> SUPPLIED MATERIAL:
-=-=-

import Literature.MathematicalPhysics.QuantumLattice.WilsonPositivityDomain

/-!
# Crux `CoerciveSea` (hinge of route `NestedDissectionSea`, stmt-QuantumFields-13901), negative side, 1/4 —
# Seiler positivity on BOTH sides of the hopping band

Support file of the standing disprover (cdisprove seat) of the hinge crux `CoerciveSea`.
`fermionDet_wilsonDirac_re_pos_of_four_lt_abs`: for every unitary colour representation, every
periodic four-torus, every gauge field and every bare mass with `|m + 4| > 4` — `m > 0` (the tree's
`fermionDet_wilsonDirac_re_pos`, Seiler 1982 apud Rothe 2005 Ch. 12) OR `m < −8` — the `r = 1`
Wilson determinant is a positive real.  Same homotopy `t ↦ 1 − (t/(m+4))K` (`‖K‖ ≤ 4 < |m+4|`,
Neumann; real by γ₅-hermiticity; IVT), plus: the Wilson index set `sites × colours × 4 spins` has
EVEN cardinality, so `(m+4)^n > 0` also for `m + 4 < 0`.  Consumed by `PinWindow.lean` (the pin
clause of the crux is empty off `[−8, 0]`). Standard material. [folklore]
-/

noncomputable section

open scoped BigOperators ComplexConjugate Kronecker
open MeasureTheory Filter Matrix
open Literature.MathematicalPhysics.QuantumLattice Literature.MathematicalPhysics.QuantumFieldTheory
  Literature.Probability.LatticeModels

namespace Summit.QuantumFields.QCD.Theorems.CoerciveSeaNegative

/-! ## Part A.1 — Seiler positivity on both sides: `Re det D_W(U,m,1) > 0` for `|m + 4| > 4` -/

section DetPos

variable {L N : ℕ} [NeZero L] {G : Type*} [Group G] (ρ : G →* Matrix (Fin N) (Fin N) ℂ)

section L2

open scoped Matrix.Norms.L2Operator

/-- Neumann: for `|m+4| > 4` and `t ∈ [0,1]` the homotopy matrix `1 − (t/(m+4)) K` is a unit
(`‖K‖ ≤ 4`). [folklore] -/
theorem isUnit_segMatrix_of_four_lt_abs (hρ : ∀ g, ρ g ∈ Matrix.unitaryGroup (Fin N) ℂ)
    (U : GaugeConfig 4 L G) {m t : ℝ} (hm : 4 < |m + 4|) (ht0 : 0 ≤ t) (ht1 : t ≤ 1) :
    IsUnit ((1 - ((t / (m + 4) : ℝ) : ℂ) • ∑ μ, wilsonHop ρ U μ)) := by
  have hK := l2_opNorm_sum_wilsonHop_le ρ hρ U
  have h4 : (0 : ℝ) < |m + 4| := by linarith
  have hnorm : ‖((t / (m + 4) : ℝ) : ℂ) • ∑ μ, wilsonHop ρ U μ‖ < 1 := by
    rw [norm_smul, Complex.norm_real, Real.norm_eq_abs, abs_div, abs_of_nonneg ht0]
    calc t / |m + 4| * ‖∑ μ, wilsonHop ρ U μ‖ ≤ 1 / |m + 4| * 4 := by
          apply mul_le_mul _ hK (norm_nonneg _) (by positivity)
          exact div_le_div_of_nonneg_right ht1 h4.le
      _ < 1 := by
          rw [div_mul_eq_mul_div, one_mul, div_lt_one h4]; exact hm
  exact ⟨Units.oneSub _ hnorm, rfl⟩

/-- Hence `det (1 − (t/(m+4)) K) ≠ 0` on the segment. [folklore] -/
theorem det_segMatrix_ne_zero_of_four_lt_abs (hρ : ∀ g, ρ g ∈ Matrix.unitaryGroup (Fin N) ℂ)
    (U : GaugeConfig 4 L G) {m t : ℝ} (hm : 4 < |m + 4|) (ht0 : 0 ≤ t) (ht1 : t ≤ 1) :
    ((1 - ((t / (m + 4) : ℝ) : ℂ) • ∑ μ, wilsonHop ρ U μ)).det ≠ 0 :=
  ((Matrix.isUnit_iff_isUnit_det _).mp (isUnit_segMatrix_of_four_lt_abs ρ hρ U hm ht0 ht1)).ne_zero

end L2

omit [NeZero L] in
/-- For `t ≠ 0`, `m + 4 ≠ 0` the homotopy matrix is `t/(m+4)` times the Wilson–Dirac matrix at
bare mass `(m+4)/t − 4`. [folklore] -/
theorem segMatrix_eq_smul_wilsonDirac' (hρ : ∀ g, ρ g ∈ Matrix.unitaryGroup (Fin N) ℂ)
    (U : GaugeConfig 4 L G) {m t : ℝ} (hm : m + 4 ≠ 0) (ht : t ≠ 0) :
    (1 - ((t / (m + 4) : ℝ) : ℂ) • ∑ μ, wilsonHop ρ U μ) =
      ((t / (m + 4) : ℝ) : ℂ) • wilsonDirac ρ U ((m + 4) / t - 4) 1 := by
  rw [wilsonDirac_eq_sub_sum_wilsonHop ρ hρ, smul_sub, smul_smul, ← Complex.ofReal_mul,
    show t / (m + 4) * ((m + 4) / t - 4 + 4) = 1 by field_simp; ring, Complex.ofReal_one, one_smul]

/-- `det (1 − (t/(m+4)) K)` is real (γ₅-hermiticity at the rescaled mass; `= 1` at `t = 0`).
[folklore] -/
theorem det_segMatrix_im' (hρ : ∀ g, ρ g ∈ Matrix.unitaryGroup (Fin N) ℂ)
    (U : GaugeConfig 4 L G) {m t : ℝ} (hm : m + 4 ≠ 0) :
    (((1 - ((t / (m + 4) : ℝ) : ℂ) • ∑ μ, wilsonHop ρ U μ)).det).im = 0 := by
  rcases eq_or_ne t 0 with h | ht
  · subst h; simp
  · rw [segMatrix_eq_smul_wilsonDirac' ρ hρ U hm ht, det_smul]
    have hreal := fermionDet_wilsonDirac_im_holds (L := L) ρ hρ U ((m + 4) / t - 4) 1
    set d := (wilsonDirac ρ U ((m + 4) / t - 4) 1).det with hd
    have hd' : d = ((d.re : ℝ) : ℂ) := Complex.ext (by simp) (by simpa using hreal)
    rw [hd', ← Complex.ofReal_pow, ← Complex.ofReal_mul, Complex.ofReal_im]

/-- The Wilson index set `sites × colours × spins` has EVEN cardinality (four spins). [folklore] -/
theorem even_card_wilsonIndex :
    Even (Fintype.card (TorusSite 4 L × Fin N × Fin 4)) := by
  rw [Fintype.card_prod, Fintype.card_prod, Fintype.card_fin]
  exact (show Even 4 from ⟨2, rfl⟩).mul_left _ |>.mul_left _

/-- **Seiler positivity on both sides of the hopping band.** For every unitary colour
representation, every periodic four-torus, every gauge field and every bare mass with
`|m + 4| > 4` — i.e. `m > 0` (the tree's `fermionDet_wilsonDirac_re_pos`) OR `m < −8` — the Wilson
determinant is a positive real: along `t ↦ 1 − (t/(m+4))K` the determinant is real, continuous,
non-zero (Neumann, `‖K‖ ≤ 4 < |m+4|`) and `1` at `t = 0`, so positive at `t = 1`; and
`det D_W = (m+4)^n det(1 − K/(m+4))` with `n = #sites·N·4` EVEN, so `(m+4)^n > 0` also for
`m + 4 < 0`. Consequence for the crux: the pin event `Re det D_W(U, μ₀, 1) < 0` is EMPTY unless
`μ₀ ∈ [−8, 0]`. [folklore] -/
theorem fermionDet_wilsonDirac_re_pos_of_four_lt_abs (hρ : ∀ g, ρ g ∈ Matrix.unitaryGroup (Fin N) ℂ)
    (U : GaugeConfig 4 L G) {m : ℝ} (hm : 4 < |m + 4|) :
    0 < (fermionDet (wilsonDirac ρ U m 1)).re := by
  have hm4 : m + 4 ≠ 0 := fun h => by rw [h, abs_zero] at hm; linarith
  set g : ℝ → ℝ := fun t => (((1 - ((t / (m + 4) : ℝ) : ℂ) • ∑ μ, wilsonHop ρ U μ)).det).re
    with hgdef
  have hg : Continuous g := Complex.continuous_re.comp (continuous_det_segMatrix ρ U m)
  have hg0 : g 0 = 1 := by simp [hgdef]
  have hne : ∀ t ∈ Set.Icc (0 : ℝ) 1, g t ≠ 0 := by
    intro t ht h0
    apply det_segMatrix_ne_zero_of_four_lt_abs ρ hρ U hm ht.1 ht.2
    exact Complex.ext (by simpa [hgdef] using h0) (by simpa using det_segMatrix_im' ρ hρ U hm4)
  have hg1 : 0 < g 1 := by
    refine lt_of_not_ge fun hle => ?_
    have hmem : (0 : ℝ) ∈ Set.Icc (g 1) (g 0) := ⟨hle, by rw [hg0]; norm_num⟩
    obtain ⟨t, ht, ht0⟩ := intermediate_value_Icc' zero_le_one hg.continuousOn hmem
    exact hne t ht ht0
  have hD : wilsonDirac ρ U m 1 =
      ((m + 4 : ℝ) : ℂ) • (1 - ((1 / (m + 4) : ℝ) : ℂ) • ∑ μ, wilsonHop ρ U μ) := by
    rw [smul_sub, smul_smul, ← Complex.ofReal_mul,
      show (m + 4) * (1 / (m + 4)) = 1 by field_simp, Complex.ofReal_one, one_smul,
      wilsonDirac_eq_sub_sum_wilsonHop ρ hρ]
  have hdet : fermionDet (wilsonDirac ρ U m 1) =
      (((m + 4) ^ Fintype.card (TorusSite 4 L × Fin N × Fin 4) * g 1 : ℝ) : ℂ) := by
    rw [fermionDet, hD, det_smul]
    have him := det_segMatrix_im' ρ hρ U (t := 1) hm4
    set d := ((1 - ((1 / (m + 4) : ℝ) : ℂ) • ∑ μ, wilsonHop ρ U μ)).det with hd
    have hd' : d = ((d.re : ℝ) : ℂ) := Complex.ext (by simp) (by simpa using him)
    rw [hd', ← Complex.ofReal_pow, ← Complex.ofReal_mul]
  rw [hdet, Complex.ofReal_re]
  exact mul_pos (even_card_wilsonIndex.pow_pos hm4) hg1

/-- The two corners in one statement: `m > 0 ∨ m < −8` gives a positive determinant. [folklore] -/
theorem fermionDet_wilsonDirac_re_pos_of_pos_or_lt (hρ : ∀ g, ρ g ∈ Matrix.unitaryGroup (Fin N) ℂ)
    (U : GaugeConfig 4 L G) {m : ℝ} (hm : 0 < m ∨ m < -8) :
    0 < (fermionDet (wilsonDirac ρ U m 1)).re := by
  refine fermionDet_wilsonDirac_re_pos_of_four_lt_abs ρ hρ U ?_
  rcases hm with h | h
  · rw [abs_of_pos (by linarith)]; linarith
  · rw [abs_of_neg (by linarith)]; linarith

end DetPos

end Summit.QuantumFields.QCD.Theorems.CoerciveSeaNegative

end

-=-=-

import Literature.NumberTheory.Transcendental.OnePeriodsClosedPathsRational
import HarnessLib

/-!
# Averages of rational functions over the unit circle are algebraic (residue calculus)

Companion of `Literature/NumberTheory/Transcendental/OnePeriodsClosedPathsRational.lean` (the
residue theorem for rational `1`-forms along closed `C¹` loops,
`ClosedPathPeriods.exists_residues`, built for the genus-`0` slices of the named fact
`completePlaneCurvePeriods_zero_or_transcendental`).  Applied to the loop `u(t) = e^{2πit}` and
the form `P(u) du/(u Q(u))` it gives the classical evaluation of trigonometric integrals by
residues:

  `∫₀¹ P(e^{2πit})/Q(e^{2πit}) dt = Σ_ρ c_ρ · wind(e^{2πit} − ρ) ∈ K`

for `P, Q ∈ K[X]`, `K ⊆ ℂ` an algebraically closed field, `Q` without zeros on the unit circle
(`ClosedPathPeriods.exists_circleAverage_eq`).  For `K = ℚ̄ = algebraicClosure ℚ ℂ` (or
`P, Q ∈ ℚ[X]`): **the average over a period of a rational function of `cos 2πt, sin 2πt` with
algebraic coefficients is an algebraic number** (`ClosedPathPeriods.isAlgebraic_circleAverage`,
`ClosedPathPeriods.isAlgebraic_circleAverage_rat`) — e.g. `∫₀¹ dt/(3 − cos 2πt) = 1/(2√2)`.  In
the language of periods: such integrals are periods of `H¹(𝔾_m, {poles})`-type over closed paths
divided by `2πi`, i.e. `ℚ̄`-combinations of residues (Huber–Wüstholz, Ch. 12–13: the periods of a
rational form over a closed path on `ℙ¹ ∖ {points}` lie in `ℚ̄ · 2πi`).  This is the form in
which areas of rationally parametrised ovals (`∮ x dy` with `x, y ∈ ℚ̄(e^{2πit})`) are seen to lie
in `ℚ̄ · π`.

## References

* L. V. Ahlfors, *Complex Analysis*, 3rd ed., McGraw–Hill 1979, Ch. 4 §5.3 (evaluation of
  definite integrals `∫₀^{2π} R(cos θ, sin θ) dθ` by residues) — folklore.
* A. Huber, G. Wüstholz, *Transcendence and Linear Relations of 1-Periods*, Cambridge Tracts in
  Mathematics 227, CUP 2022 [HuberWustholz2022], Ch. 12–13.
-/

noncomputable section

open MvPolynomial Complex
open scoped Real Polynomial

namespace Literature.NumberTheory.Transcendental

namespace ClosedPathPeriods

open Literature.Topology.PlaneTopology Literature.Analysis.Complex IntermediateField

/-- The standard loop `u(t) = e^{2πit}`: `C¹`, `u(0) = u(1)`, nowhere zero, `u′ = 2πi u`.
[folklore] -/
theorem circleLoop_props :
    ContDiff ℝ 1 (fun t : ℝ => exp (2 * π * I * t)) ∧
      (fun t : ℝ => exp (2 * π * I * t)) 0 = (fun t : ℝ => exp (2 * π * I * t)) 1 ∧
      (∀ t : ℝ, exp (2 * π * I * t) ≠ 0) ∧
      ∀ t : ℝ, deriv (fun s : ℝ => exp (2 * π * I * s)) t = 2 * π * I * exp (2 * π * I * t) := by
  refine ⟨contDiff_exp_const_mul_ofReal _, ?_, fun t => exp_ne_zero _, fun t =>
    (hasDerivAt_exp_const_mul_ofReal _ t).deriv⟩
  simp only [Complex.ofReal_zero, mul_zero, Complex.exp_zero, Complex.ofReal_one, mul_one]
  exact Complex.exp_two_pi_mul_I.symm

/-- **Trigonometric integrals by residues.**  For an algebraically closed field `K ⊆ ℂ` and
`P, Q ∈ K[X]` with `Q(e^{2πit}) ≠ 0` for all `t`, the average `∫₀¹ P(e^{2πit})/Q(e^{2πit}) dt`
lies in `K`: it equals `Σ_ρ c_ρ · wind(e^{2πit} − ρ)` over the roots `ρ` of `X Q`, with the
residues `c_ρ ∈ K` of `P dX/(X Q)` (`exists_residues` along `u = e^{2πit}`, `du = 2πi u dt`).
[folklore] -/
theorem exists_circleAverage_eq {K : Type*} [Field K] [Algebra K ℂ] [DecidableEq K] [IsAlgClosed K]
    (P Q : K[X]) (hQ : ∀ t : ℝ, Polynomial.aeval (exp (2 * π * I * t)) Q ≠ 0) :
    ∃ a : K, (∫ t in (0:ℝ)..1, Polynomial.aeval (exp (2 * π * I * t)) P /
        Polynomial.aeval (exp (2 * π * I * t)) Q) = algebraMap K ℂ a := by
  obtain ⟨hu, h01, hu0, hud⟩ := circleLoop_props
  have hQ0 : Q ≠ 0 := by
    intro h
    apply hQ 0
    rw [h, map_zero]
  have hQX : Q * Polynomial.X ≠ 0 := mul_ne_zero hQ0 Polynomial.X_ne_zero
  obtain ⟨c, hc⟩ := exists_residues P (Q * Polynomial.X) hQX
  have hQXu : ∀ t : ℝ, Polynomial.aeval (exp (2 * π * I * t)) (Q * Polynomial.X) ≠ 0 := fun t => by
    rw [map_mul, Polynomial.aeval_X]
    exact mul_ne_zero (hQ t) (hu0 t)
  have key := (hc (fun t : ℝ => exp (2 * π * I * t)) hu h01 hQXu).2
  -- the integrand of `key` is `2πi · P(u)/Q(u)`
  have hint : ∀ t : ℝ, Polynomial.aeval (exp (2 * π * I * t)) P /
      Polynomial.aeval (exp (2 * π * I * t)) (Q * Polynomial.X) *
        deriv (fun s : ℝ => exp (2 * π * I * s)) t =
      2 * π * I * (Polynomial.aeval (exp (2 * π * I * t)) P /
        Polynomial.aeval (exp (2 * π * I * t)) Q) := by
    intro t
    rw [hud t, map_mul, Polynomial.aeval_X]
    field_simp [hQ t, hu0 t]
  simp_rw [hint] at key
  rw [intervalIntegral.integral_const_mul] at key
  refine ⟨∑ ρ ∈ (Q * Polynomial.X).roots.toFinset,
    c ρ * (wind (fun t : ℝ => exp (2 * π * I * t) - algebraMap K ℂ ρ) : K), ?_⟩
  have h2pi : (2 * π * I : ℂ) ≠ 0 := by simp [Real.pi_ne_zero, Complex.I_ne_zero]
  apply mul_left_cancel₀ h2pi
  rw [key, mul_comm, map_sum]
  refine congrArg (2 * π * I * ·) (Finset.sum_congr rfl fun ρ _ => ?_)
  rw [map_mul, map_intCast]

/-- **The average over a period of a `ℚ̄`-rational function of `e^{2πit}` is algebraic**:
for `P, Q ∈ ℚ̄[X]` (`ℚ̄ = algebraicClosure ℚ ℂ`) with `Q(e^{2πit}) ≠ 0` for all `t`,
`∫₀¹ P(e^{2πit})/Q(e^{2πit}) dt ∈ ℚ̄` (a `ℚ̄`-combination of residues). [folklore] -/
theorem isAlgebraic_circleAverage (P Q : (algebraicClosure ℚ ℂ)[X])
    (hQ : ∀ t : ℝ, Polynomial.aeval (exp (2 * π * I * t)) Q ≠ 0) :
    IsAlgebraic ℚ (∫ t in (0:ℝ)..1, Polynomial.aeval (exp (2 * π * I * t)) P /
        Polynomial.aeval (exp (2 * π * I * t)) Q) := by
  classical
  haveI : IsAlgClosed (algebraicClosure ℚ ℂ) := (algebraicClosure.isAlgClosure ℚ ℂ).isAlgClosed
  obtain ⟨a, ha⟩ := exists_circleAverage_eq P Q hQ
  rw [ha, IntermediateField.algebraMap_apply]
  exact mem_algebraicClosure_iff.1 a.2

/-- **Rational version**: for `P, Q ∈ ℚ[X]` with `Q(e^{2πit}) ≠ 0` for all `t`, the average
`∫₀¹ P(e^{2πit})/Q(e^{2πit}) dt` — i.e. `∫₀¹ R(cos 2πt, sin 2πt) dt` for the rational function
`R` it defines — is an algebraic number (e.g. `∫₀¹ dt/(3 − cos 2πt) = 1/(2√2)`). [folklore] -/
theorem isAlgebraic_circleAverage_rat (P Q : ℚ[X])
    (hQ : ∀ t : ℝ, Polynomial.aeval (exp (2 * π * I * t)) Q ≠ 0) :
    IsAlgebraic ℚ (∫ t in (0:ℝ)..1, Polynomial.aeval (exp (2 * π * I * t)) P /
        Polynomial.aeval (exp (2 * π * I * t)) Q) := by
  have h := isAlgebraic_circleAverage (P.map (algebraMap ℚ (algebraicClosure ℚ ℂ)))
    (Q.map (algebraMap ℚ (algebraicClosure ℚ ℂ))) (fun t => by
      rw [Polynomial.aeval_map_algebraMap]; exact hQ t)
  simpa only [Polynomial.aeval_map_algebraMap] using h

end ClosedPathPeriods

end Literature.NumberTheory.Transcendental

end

-=-=-

> EXERCISE AIM: Reproduce only the lines above, starting at the line with "rw [hdet, Complex.ofReal_re]" and ending at the line with "determinant. [folklore] -/", exactly as written.

> RESPONSE TO THE TASK:
  rw [hdet, Complex.ofReal_re]
  exact mul_pos (even_card_wilsonIndex.pow_pos hm4) hg1

/-- The two corners in one statement: `m > 0 ∨ m < −8` gives a positive determinant. [folklore] -/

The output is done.